Returns in the month of December were disappointing on an absolute basis but decent on a relative basis, with the Fund generating a total return of -1.8% while the benchmark generated a total return of -3.5%. Canadian dollar strength in the final week of the year was the primary driver of weakness over the course of the month.

Through the end of calendar 2017, our USD exposure was unhedged, in line with our benchmark.  Our modelling continues to indicate that the Canadian dollar is likely to weaken in 2018. However, recent oil price strength and rising expectations for interest rate hikes from the Bank of Canada has led to Canadian dollar strength.  We are looking to add USD/CAD hedges early in 2018, perhaps as rhetoric surrounding NAFTA negotiations heats up, in order to reduce currency-related volatility in the Fund.

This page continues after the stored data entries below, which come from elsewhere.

/-- **Stub RADIAL — the radial projection of the positive cone onto `{N = 1}`.**
`N(H) = N_{K_∞/ℝ}(det H)` is positive on the cone and homogeneous of degree `n [K:ℚ]`;
`p(H) = N(H)^{-1/(n[K:ℚ])} H` is a smooth scale-invariant retraction of the cone onto `{N = 1}`
commuting with every `g` with `|N(det g)| = 1`, with polynomially bounded first two derivatives,
and `p^*ω = ω` for basic forms `ω` (`N, e, p` are given through `hN, he, hp`). [folklore] -/
theorem stub_radialProjection (n : ℕ) (K : Type) [Field K] [NumberField K] (hn : 0 < n)
    (N : ResGLnCone.hermSpace n K → ℝ)
    (hN : ∀ H, N H = mixedEmbedding.norm (Matrix.det (H : Matrix (Fin n) (Fin n) (mixedSpace K))))
    (e : ℝ) (he : e = 1 / ((n : ℝ) * (Module.finrank ℚ K : ℝ)))
    (p : ResGLnCone.hermSpace n K → ResGLnCone.hermSpace n K) (hp : ∀ H, p H = (N H) ^ (-e) • H) :
    (∀ H ∈ ResGLnCone.posCone n K, 0 < N H) ∧
    (∀ (r : ℝ), 0 < r → ∀ H : ResGLnCone.hermSpace n K, N (r • H) = r ^ (n * Module.finrank ℚ K) * N H) ∧
    (∀ H ∈ ResGLnCone.posCone n K, p H ∈ ResGLnCone.posCone n K ∧ N (p H) = 1) ∧
    (∀ (r : ℝ), 0 < r → ∀ H ∈ ResGLnCone.posCone n K, p (r • H) = p H) ∧
    ContDiffOn ℝ ((⊤ : ℕ∞) : WithTop ℕ∞) p (ResGLnCone.posCone n K) ∧
    (∀ g : GL (Fin n) (mixedSpace K),
      |mixedEmbedding.norm (Matrix.det ((g : Matrix (Fin n) (Fin n) (mixedSpace K))))| = 1 →
        ∀ H ∈ ResGLnCone.posCone n K, p (ResGLnCone.coneAction n K g H) = ResGLnCone.coneAction n K g (p H)) ∧
    (∃ (C : ℝ) (k : ℕ), ∀ H ∈ ResGLnCone.posCone n K, ∀ v w : ResGLnCone.hermSpace n K,
      ‖fderiv ℝ p H v‖ ≤ C * (1 + ‖H‖ + (N H)⁻¹) ^ k * ‖v‖ ∧
        ‖iteratedFDeriv ℝ 2 p H ![v, w]‖ ≤ C * (1 + ‖H‖ + (N H)⁻¹) ^ k * ‖v‖ * ‖w‖) ∧
    ∀ {V : Type} [NormedAddCommGroup V] [NormedSpace ℝ V] {q : ℕ}
      (ω : ResGLnCone.hermSpace n K → ResGLnCone.hermSpace n K [⋀^Fin (q + 1)]→L[ℝ] V),
      (∀ (r : ℝ), 0 < r → ∀ H ∈ ResGLnCone.posCone n K,
        (ω (r • H)).compContinuousLinearMap (r • ContinuousLinearMap.id ℝ _) = ω H) →
      (∀ H ∈ ResGLnCone.posCone n K, (ω H).curryLeft H = 0) →
      ∀ H ∈ ResGLnCone.posCone n K, (ω (p H)).compContinuousLinearMap (fderiv ℝ p H) = ω H := by
  obtain rfl : p = fun H => (N H) ^ (-e) • H := funext hp
  set m : ℕ := n * Module.finrank ℚ K with hm_def
  have hm : 1 ≤ m := Nat.one_le_iff_ne_zero.mpr (Nat.mul_ne_zero hn.ne' Module.finrank_pos.ne')
  have hm1 : (1 : ℝ) ≤ m := by exact_mod_cast hm
  have he' : e = 1 / (m : ℝ) := by rw [he, hm_def, Nat.cast_mul]
  have he₀ : 0 < e := by rw [he']; positivity
  have he₁ : e ≤ 1 := by rw [he', one_div]; exact inv_le_one_of_one_le₀ hm1
  have hem : e * m = 1 := by rw [he']; field_simp
  have h1 : ∀ H ∈ ResGLnCone.posCone n K, 0 < N H := fun H hH => by
    rw [hN]
    refine lt_of_le_of_ne (mixedEmbedding.norm_nonneg _)
      (Ne.symm (mixedEmbedding.norm_ne_zero_iff.mpr fun w => ?_))
    by_cases hw : w.IsReal
    · rw [normAtPlace_apply_of_isReal hw, norm_ne_zero_iff, ← mixedSpaceEvalReal_apply,
        RingHom.map_det, RingHom.mapMatrix_apply]
      exact (hH.1 ⟨w, hw⟩).det_pos.ne'
    · rw [InfinitePlace.not_isReal_iff_isComplex] at hw
      rw [normAtPlace_apply_of_isComplex hw, norm_ne_zero_iff, ← mixedSpaceEvalComplex_apply,
        RingHom.map_det, RingHom.mapMatrix_apply]
      exact (hH.2 ⟨w, hw⟩).det_pos.ne'
  have hN0 : ∀ H : ResGLnCone.hermSpace n K, 0 ≤ N H := fun H =>
    (hN H).symm ▸ mixedEmbedding.norm_nonneg _
  have h2 : ∀ r : ℝ, 0 < r → ∀ H : ResGLnCone.hermSpace n K,
      N (r • H) = r ^ (n * Module.finrank ℚ K) * N H := fun r hr H => by
    rw [hN, hN, Submodule.coe_smul, Matrix.det_smul_of_tower, Fintype.card_fin,
      mixedEmbedding.norm_smul, abs_of_nonneg (pow_nonneg hr.le _), ← pow_mul]
  have hscal : ∀ r : ℝ, 0 < r → ∀ H : ResGLnCone.hermSpace n K,
      N (r • H) ^ (-e) = r⁻¹ * N H ^ (-e) := fun r hr H => by
    rw [h2 r hr H, Real.mul_rpow (pow_nonneg hr.le _) (hN0 H), ← hm_def,
      ← Real.rpow_natCast_mul hr.le, show (m : ℝ) * -e = -1 by rw [mul_neg, mul_comm, hem],
      Real.rpow_neg_one]
  have hcone : ∀ c : ℝ, 0 < c → ∀ H ∈ ResGLnCone.posCone n K, c • H ∈ ResGLnCone.posCone n K :=
    fun c hc H hH => ⟨fun w => by
      rw [Submodule.coe_smul, Matrix.map_smul (mixedSpaceEvalReal K w) c (fun _ => rfl)]
      exact (hH.1 w).smul hc, fun w => by
      rw [Submodule.coe_smul, Matrix.map_smul (mixedSpaceEvalComplex K w) c (fun _ => rfl)]
      exact (hH.2 w).smul hc⟩
  have h3 : ∀ H ∈ ResGLnCone.posCone n K,
      N H ^ (-e) • H ∈ ResGLnCone.posCone n K ∧ N (N H ^ (-e) • H) = 1 := by
    intro H hH
    have hc : 0 < N H ^ (-e) := Real.rpow_pos_of_pos (h1 H hH) _
    refine ⟨hcone _ hc H hH, ?_⟩
    rw [h2 _ hc H, ← hm_def, ← Real.rpow_mul_natCast (hN0 H), show -e * (m : ℝ) = -1 by
      rw [neg_mul, hem], Real.rpow_neg_one, inv_mul_cancel₀ (h1 H hH).ne']
  have hN2 : ContDiff ℝ ((⊤ : ℕ∞) : WithTop ℕ∞) fun H : ResGLnCone.hermSpace n K => N H ^ 2 := by
    rw [show (fun H => N H ^ 2) = fun H : ResGLnCone.hermSpace n K =>
      mixedEmbedding.norm H.1.det ^ 2 from funext fun H => by rw [hN]]
    exact Radial.contDiff_norm_det_sq
  obtain ⟨hsmooth, C, k, hCk⟩ := Radial.rpow_smul_calculus hN2 hN0 hm
    (fun r hr H => by rw [hm_def]; exact h2 r hr H) he₀ he₁ (ResGLnCone.isOpen_posCone n K) h1
  refine ⟨h1, h2, h3, fun r hr H _ => ?_, fun H hH => (hsmooth H hH).1.contDiffWithinAt,
    fun g hg H _ => ?_, ⟨C, k, fun H hH v w => hCk H hH v w⟩, fun {V} _ _ {q} ω hsc hEu H hH => ?_⟩
  · -- (4) scale invariance
    show N (r • H) ^ (-e) • (r • H) = N H ^ (-e) • H
    rw [hscal r hr H, smul_smul, mul_comm, ← mul_assoc, mul_inv_cancel₀ hr.ne', one_mul]
  · -- (6) equivariance: `N(g H gᴴ) = N(H)` as `det gᴴ = star (det g)` and `N ∘ star = N`
    have hstar : ∀ x : mixedSpace K, mixedEmbedding.norm (star x) = mixedEmbedding.norm x := by
      refine fun x => norm_eq_of_normAtPlace_eq fun w => ?_
      by_cases hw : w.IsReal
      · rw [normAtPlace_apply_of_isReal hw, normAtPlace_apply_of_isReal hw, Prod.fst_star,
          Pi.star_apply, norm_star]
      · rw [InfinitePlace.not_isReal_iff_isComplex] at hw
        rw [normAtPlace_apply_of_isComplex hw, normAtPlace_apply_of_isComplex hw, Prod.snd_star,
          Pi.star_apply, norm_star]
    rw [abs_of_nonneg (mixedEmbedding.norm_nonneg _)] at hg
    have key : N (ResGLnCone.coneAction n K g H) = N H := by
      rw [hN, hN, ResGLnCone.coe_coneAction, Matrix.det_mul, Matrix.det_mul,
        Matrix.det_conjTranspose, map_mul, map_mul, hstar, hg, one_mul, mul_one]
    show N (ResGLnCone.coneAction n K g H) ^ (-e) • ResGLnCone.coneAction n K g H =
      ResGLnCone.coneAction n K g (N H ^ (-e) • H)
    rw [key, ContinuousLinearMap.map_smul]
  · -- (8) the pull-back of a basic form along `p` is the form itself
    obtain ⟨ℓ, hℓ⟩ := (hsmooth H hH).2
    have hc : 0 < N H ^ (-e) := Real.rpow_pos_of_pos (h1 H hH) _
    have hcurry : (ω (N H ^ (-e) • H)).curryLeft H = 0 := by
      have h := hEu (N H ^ (-e) • H) (h3 H hH).1
      rw [map_smul, smul_eq_zero] at h
      exact h.resolve_left hc.ne'
    have hgoal : (ω (N H ^ (-e) • H)).compContinuousLinearMap
        (fderiv ℝ (fun H => N H ^ (-e) • H) H) = (ω (N H ^ (-e) • H)).compContinuousLinearMap
          (N H ^ (-e) • ContinuousLinearMap.id ℝ _ + ℓ.smulRight H) := by
      congr 1
    show (ω (N H ^ (-e) • H)).compContinuousLinearMap (fderiv ℝ (fun H => N H ^ (-e) • H) H) = ω H
    rw [hgoal]
    exact (Radial.compContinuousLinearMap_add_smulRight _ hcurry _ ℓ).trans (hsc _ hc H hH)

Top contributors to the 2017 performance of the Sprott Global Infrastructure Fund included Vinci (+125 bps), Visa (+114 bps) and Atlantia (+102 bps). Top detractors in 2017 included PG&E (-70 bps), Keyera (-60 bps) and Macquarie Infrastructure (-50 bps). Note that we have eliminated our positions in both PG&E and Macquarie due to stock-specific factors that led to the disappointing performance.

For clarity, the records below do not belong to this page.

import Summits.RiemannHypothesis.RiemannHypothesis.Theorems.WeilFormatCWindowDictionary
import Summits.RiemannHypothesis.RiemannHypothesis.Theorems.WeilFormatCSectorSplit
import Summits.RiemannHypothesis.RiemannHypothesis.Theorems.MotivicDoorSemilocalMarkov
import HarnessLib

/-!
# Format C at `S = {∞, 2}`: the DICTIONARY for the semi-local form (`DictionaryTwo` of the cc-s2 instance)

Helper file (`--supports stmt-RiemannHypothesis-0098`, lead-track anchor), RH-free, no definitions, no named
facts. Seat rh-explicit-weil-3 (gen3). The full-Weil dictionary `weilPositivityOn_of_weilWindowForm_sum_chi_nonneg`
(`WeilFormatCWindowDictionary.lean`) transposed to the `{∞,2}` semi-local form of the cc-s2 format-C instance
(cc-s2-4's `S2FormatCEnclosure.lean` names the statement `DictionaryTwo b`; cc-s2-2 / weil-3 own it):

the `{∞,2}` WINDOW FORM of a function `u` on `[−b, b]` is
`F₂(u) = P(u) + (log 2/√2)·D_{log 2}(u) + ∫₀^∞ weilArchDensity(t)·D_t(u) dt − C₂·‖u‖₂²`
(`P = weilPoleForm`, `D_t = weilIncrement`, `C₂ = MotivicDoor.SemilocalMarkov.semilocalTwoConstant`); by the tree's
`MotivicDoor.SemilocalMarkov.re_weilSemilocalQuadratic_two_eq` it equals `Re Q_{{2}}(g)` on test functions supported
in `[−b, b]`, `b ≤ log 2`, and weil-2's `semilocalTwoWindowForm_sum_smul_chi` (`WeilFormatCEntry.lean`) computes it in
closed form on the trigonometric windows `Σ c_n χ_n` (`log 2 ≤ 2b`).

* `exists_uniform_family_proj`: the truncated Fourier series `proj b N φ` of `φ ∈ K(b)` form a uniformly convergent,
  `N`-uniformly bounded and Lipschitz window family (the hypotheses of `tendsto_weilWindowForm_of_uniform`, packaged);
* `tendsto_archIntegral_of_uniform`: the archimedean energy `∫₀^∞ weilArchDensity·D_t(u_N)` converges along such
  families (dominated convergence with the bound `archBound` of `WeilFormatCWindowLimit.lean`);
* `tendsto_semilocalTwoWindow_of_uniform`, `tendsto_semilocalTwoWindow_proj`: continuity of `F₂` along them;
* **`weilSemilocalPositivityOn_two_of_window_sum_chi_nonneg`** (THE `S = {2}` DICTIONARY): `0 < b ≤ log 2` and
  `0 ≤ F₂(Σ_{|n|≤N} c_n χ_n)` for all `N`, `c` ⟹ `WeilSemilocalPositivityOn {2} b`;
* `weilSemilocalPositivityOn_two_of_sector_psd`: the same from a real kernel `G` with `F₂(Σ c_nχ_n) =
  Σ Re(conj c_n c_m) G(n,m)` (the entry theorem, hypothesis), `G(−n,−m) = G(n,m)`, and the two real sector kernels of
  weil-2's `sum_modes_re_conj_mul_nonneg_of_sectors` PSD on every truncation.
-/

set_option autoImplicit false
set_option linter.dupNamespace false  -- the mandated namespace repeats `RiemannHypothesis`

noncomputable section

open Complex Filter Set MeasureTheory
open scoped Real Topology ComplexConjugate

namespace Summit.RiemannHypothesis.RiemannHypothesis.Theorems.WeilFormatC

open Literature.NumberTheory.LFunctions
open Literature.NumberTheory.LFunctions.Yoshida1992 (modes chi proj trigPoly
  proj_apply_of_mem proj_apply_of_not_mem proj_apply_eq_indicator_trigPoly norm_trigPoly_le
  norm_sub_trigPoly_le norm_trigPoly_sub_le norm_trigPolyDeriv_le tendsto_tsum_compl_modes
  summable_pow_mul_norm_fourierCoeff C_le_K)
open Summit.RiemannHypothesis.RiemannHypothesis.Theorems.MotivicDoor.SemilocalMarkov (semilocalTwoConstant
  re_weilSemilocalQuadratic_two_eq)

variable {a : ℝ} {φ : ℝ → ℂ} {u : ℕ → ℝ → ℂ} {S₀ S₁ : ℝ} {δ : ℕ → ℝ}

/-! ## The truncated Fourier series as a uniform window family -/

/-- **The truncated Fourier series of `φ ∈ K(a)` form a uniform window family** (`a > 0`): measurable, vanishing
off `[−a, a]`, `N`-uniformly bounded and Lipschitz on the window, and uniformly convergent to `φ`. -/
theorem exists_uniform_family_proj (ha : 0 < a) (hφ : φ ∈ Yoshida1992.K a) :
    ∃ (S₀ S₁ : ℝ) (δ : ℕ → ℝ), (∀ N, Measurable (proj a N φ)) ∧
      (∀ N x, x ∉ Icc (-a) a → proj a N φ x = 0) ∧ (∀ N x, ‖proj a N φ x‖ ≤ S₀) ∧
      (∀ N x y, x ∈ Icc (-a) a → y ∈ Icc (-a) a → ‖proj a N φ y - proj a N φ x‖ ≤ S₁ * |y - x|) ∧
      (∀ N x, ‖proj a N φ x - φ x‖ ≤ δ N) ∧ Tendsto δ atTop (𝓝 0) := by
  have hsum0 : Summable fun n : ℤ ↦ ‖Yoshida1992.fourierCoeff a n φ‖ := by
    simpa using summable_pow_mul_norm_fourierCoeff ha hφ 0
  have hsum1 := summable_pow_mul_norm_fourierCoeff ha hφ 1
  have hcont : ∀ N, Continuous (trigPoly a N φ) := fun N ↦
    continuous_finsetSum _ fun n _ ↦ continuous_const.mul
      (Complex.continuous_exp.comp ((continuous_const.mul Complex.continuous_ofReal).div_const _))
  refine ⟨∑' n : ℤ, ‖Yoshida1992.fourierCoeff a n φ‖ / (2 * a),
    (π / a / (2 * a)) * ∑' n : ℤ, |(n : ℝ)| ^ 1 * ‖Yoshida1992.fourierCoeff a n φ‖,
    fun N ↦ ∑' n : {n // n ∉ modes N}, ‖Yoshida1992.fourierCoeff a n φ‖ / (2 * a),
    fun N ↦ ?_, fun N x hx ↦ proj_apply_of_not_mem ha N φ hx, fun N x ↦ ?_, fun N x y hx hy ↦ ?_,
    fun N x ↦ ?_, tendsto_tsum_compl_modes a φ⟩
  · have : proj a N φ = (Icc (-a) a).indicator (trigPoly a N φ) :=
      funext fun x ↦ proj_apply_eq_indicator_trigPoly ha N φ x
    rw [this]
    exact (hcont N).measurable.indicator measurableSet_Icc
  · by_cases hx : x ∈ Icc (-a) a
    · rw [proj_apply_of_mem ha N φ hx]
      exact norm_trigPoly_le ha hsum0 N x
    · rw [proj_apply_of_not_mem ha N φ hx, norm_zero]
      exact tsum_nonneg fun n ↦ by positivity
  · rw [proj_apply_of_mem ha N φ hx, proj_apply_of_mem ha N φ hy]
    exact norm_trigPoly_sub_le (fun z ↦ norm_trigPolyDeriv_le ha hsum1 N z) x y
  · by_cases hx : x ∈ Icc (-a) a
    · rw [proj_apply_of_mem ha N φ hx, norm_sub_rev]
      exact norm_sub_trigPoly_le ha hφ N hx
    · rw [proj_apply_of_not_mem ha N φ hx,
        Yoshida1992.eq_zero_of_mem_K hφ (lt_abs_of_not_mem_Icc_window hx), sub_zero, norm_zero]
      exact tsum_nonneg fun n ↦ by positivity

/-! ## Continuity of the archimedean energy and of the `{∞,2}` window form -/

/-- **The archimedean energy is continuous along uniform window families**:
`∫₀^∞ weilArchDensity(t)·D_t(u_N) dt → ∫₀^∞ weilArchDensity(t)·D_t(φ) dt` (dominated convergence with the
`N`-uniform majorant `archBound`). -/
theorem tendsto_archIntegral_of_uniform (ha : 0 < a) (hum : ∀ N, Measurable (u N))
    (huz : ∀ N x, x ∉ Icc (-a) a → u N x = 0) (hub : ∀ N x, ‖u N x‖ ≤ S₀)
    (hul : ∀ N x y, x ∈ Icc (-a) a → y ∈ Icc (-a) a → ‖u N y - u N x‖ ≤ S₁ * |y - x|)
    (hnear : ∀ N x, ‖u N x - φ x‖ ≤ δ N) (hδ : Tendsto δ atTop (𝓝 0)) :
    Tendsto (fun N ↦ ∫ t in Ioi (0 : ℝ), weilArchDensity t * weilIncrement (u N) t) atTop
      (𝓝 (∫ t in Ioi (0 : ℝ), weilArchDensity t * weilIncrement φ t)) := by
  have hinc : ∀ t, Tendsto (fun N ↦ weilIncrement (u N) t) atTop (𝓝 (weilIncrement φ t)) :=
    tendsto_weilIncrement_of_uniform hum huz hub hnear hδ
  refine tendsto_integral_of_dominated_convergence
    (fun t ↦ weilArchDensity t * (if t ≤ 1 then (2 * a * S₁ ^ 2 + 2 * S₀ ^ 2) * t else 8 * a * S₀ ^ 2))
    (fun N ↦ (measurable_weilArchDensity.mul (measurable_weilIncrement (hum N))).aestronglyMeasurable)
    (integrableOn_archBound ha.le S₀ S₁) (fun N ↦ ?_)
    (Eventually.of_forall fun t ↦ (hinc t).const_mul _)
  refine (ae_restrict_iff' measurableSet_Ioi).2 (Eventually.of_forall fun t ht ↦ ?_)
  rw [Real.norm_of_nonneg (mul_nonneg (weilArchDensity_pos ht).le (weilIncrement_nonneg _ _))]
  exact weilArchDensity_mul_weilIncrement_le_archBound ha.le (hum N) (huz N) (hub N) (hul N) ht

/-- **The `{∞,2}` window form is continuous along uniform window families.** -/
theorem tendsto_semilocalTwoWindow_of_uniform (ha : 0 < a) (hum : ∀ N, Measurable (u N))
    (huz : ∀ N x, x ∉ Icc (-a) a → u N x = 0) (hub : ∀ N x, ‖u N x‖ ≤ S₀)
    (hul : ∀ N x y, x ∈ Icc (-a) a → y ∈ Icc (-a) a → ‖u N y - u N x‖ ≤ S₁ * |y - x|)
    (hnear : ∀ N x, ‖u N x - φ x‖ ≤ δ N) (hδ : Tendsto δ atTop (𝓝 0)) :
    Tendsto (fun N ↦ weilPoleForm (u N) + Real.log 2 / Real.sqrt 2 * weilIncrement (u N) (Real.log 2) +
        (∫ t in Ioi (0 : ℝ), weilArchDensity t * weilIncrement (u N) t) -
        semilocalTwoConstant * ∫ x : ℝ, ‖u N x‖ ^ 2) atTop
      (𝓝 (weilPoleForm φ + Real.log 2 / Real.sqrt 2 * weilIncrement φ (Real.log 2) +
        (∫ t in Ioi (0 : ℝ), weilArchDensity t * weilIncrement φ t) -
        semilocalTwoConstant * ∫ x : ℝ, ‖φ x‖ ^ 2)) :=
  (((tendsto_weilPoleForm_of_uniform hum huz hub hnear hδ).add
    ((tendsto_weilIncrement_of_uniform hum huz hub hnear hδ _).const_mul _)).add
    (tendsto_archIntegral_of_uniform ha hum huz hub hul hnear hδ)).sub
    ((tendsto_integral_norm_sq_of_uniform hum huz hub hnear hδ).const_mul _)

/-- **The `{∞,2}` window form is continuous along the truncated Fourier series** of `φ ∈ K(b)` (`b > 0`). -/
theorem tendsto_semilocalTwoWindow_proj {b : ℝ} (hb : 0 < b) (hφ : φ ∈ Yoshida1992.K b) :
    Tendsto (fun N ↦ weilPoleForm (proj b N φ) +
        Real.log 2 / Real.sqrt 2 * weilIncrement (proj b N φ) (Real.log 2) +
        (∫ t in Ioi (0 : ℝ), weilArchDensity t * weilIncrement (proj b N φ) t) -
        semilocalTwoConstant * ∫ x : ℝ, ‖proj b N φ x‖ ^ 2) atTop
      (𝓝 (weilPoleForm φ + Real.log 2 / Real.sqrt 2 * weilIncrement φ (Real.log 2) +
        (∫ t in Ioi (0 : ℝ), weilArchDensity t * weilIncrement φ t) -
        semilocalTwoConstant * ∫ x : ℝ, ‖φ x‖ ^ 2)) := by
  obtain ⟨S₀, S₁, δ, hum, huz, hub, hul, hnear, hδ⟩ := exists_uniform_family_proj hb hφ
  exact tendsto_semilocalTwoWindow_of_uniform (u := fun N ↦ proj b N φ) hb hum huz hub hul hnear hδ

/-! ## The `S = {2}` dictionary -/

/-- **THE `S = {2}` DICTIONARY** (`DictionaryTwo`). Let `0 < b ≤ log 2`. If the `{∞,2}` window form is
non-negative on every trigonometric window of `[−b, b]`,
`0 ≤ P(u) + (log 2/√2)·D_{log 2}(u) + ∫₀^∞ weilArchDensity·D_t(u) − C₂‖u‖₂²` for `u = Σ_{|n|≤N} c_n χ_n`, all `N`,
all `c : ℤ → ℂ`, then the semi-local Weil form at the places `{∞, 2}` is non-negative on every test function
supported in `[−b, b]`: `WeilSemilocalPositivityOn {2} b`. (Truncated Fourier series of `g ∈ C(b) ⊆ K(b)` are
trigonometric windows with `c_n = (2b)^{−1/2} ĝ_n`; pass to the limit; identify the limit with `Re Q_{{2}}(g)` by
`re_weilSemilocalQuadratic_two_eq`.) -/
theorem weilSemilocalPositivityOn_two_of_window_sum_chi_nonneg {b : ℝ} (hb : 0 < b) (hb2 : b ≤ Real.log 2)
    (h : ∀ (N : ℕ) (c : ℤ → ℂ),
      0 ≤ weilPoleForm (∑ n ∈ modes N, c n • chi b n) +
        Real.log 2 / Real.sqrt 2 * weilIncrement (∑ n ∈ modes N, c n • chi b n) (Real.log 2) +
        (∫ t in Ioi (0 : ℝ), weilArchDensity t * weilIncrement (∑ n ∈ modes N, c n • chi b n) t) -
        semilocalTwoConstant * ∫ x : ℝ, ‖(∑ n ∈ modes N, c n • chi b n) x‖ ^ 2) :
    WeilSemilocalPositivityOn {2} b := by
  intro g hg hsupp
  rw [re_weilSemilocalQuadratic_two_eq hg hsupp hb2]
  have hK : g ∈ Yoshida1992.K b := C_le_K hb ⟨hg, hsupp⟩
  exact ge_of_tendsto' (tendsto_semilocalTwoWindow_proj hb hK) fun N ↦
    h N fun n ↦ (((1 / Real.sqrt (2 * b) : ℝ) : ℂ) * Yoshida1992.fourierCoeff b n g)

/-- **The `S = {2}` dictionary, sector form.** Let `0 < b ≤ log 2` and let `G : ℤ → ℤ → ℝ` be a real kernel with
the ENTRY IDENTITY `F₂(Σ_{|n|≤N} c_n χ_n) = Σ_{n,m} Re(conj c_n · c_m)·G(n,m)` (weil-2's `semilocalTwoWindowForm_sum_smul_chi`
/ cc-s2-4's `EntryTheoremTwo`, supplied as a hypothesis) and the reflection symmetry `G(−n,−m) = G(n,m)`. If the even
sector kernel `M⁺(0,m) = G(0,m)`, `M⁺(n,0) = G(n,0)`, `M⁺(n,m) = (G(n,m)+G(n,−m))/2` on `range (N+1)` and the odd one
`M⁻(k,l) = (G(k+1,l+1) − G(k+1,−(l+1)))/2` on `range N` are non-negative real quadratic forms for every `N`, then
`WeilSemilocalPositivityOn {2} b`. -/
theorem weilSemilocalPositivityOn_two_of_sector_psd {b : ℝ} (hb : 0 < b) (hb2 : b ≤ Real.log 2)
    (G : ℤ → ℤ → ℝ)
    (hG : ∀ (N : ℕ) (c : ℤ → ℂ),
      weilPoleForm (∑ n ∈ modes N, c n • chi b n) +
        Real.log 2 / Real.sqrt 2 * weilIncrement (∑ n ∈ modes N, c n • chi b n) (Real.log 2) +
        (∫ t in Ioi (0 : ℝ), weilArchDensity t * weilIncrement (∑ n ∈ modes N, c n • chi b n) t) -
        semilocalTwoConstant * ∫ x : ℝ, ‖(∑ n ∈ modes N, c n • chi b n) x‖ ^ 2 =
      ∑ n ∈ modes N, ∑ m ∈ modes N, (conj (c n) * c m).re * G n m)
    (hrefl : ∀ n m, G (-n) (-m) = G n m)
    (hev : ∀ (N : ℕ) (y : ℕ → ℝ), 0 ≤ ∑ n ∈ Finset.range (N + 1), ∑ m ∈ Finset.range (N + 1),
      y n * y m * (if n = 0 then G 0 m else if m = 0 then G n 0 else (G n m + G n (-(m : ℤ))) / 2))
    (hod : ∀ (N : ℕ) (z : ℕ → ℝ), 0 ≤ ∑ k ∈ Finset.range N, ∑ l ∈ Finset.range N,
      z k * z l * ((G ((k : ℤ) + 1) ((l : ℤ) + 1) - G ((k : ℤ) + 1) (-((l : ℤ) + 1))) / 2)) :
    WeilSemilocalPositivityOn {2} b :=
  weilSemilocalPositivityOn_two_of_window_sum_chi_nonneg hb hb2 fun N c ↦ by
    rw [hG N c]
    exact sum_modes_re_conj_mul_nonneg_of_sectors G hrefl N (hev N) (hod N) c

end Summit.RiemannHypothesis.RiemannHypothesis.Theorems.WeilFormatC

end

We have rebuilt a position in Comcast Corporation (CMCSA US), the media/content creator, cable broadcaster and broadband provider in the Sprott Global Infrastructure Fund.  After releasing weaker than expected guidance at an investor conference last September, where an executive suggested that the Company expected to lose up to 150,000 video subscribers in the third quarter, the shares declined sharply, eventually falling to a level where the valuation simply became too attractive to ignore.

When the Company reported its full Q3 2017 financial results more than a month later, revenue met the adjusted expectations but earning per share came in significantly better than consensus estimates.  Essentially, the financials demonstrated that Comcast was willing to give up video subscribers in a competitive environment to focus on more profitable broadband subscribers, thus boosting margins. 

The results helped to alleviate investor fears related to the risk of accelerated cord-cutting and shifted the focus back toward positive tailwinds for the stock.  Remember, as a full tax payer in the US (with an effective rate of 37% in fiscal 2016) Comcast is a prime beneficiary of the corporate tax reduction that has recently been passed by the current administration.  Free cash flow growth could be significant in 2018, which bodes well for shareholder friendly initiatives such as share buybacks and dividend hikes.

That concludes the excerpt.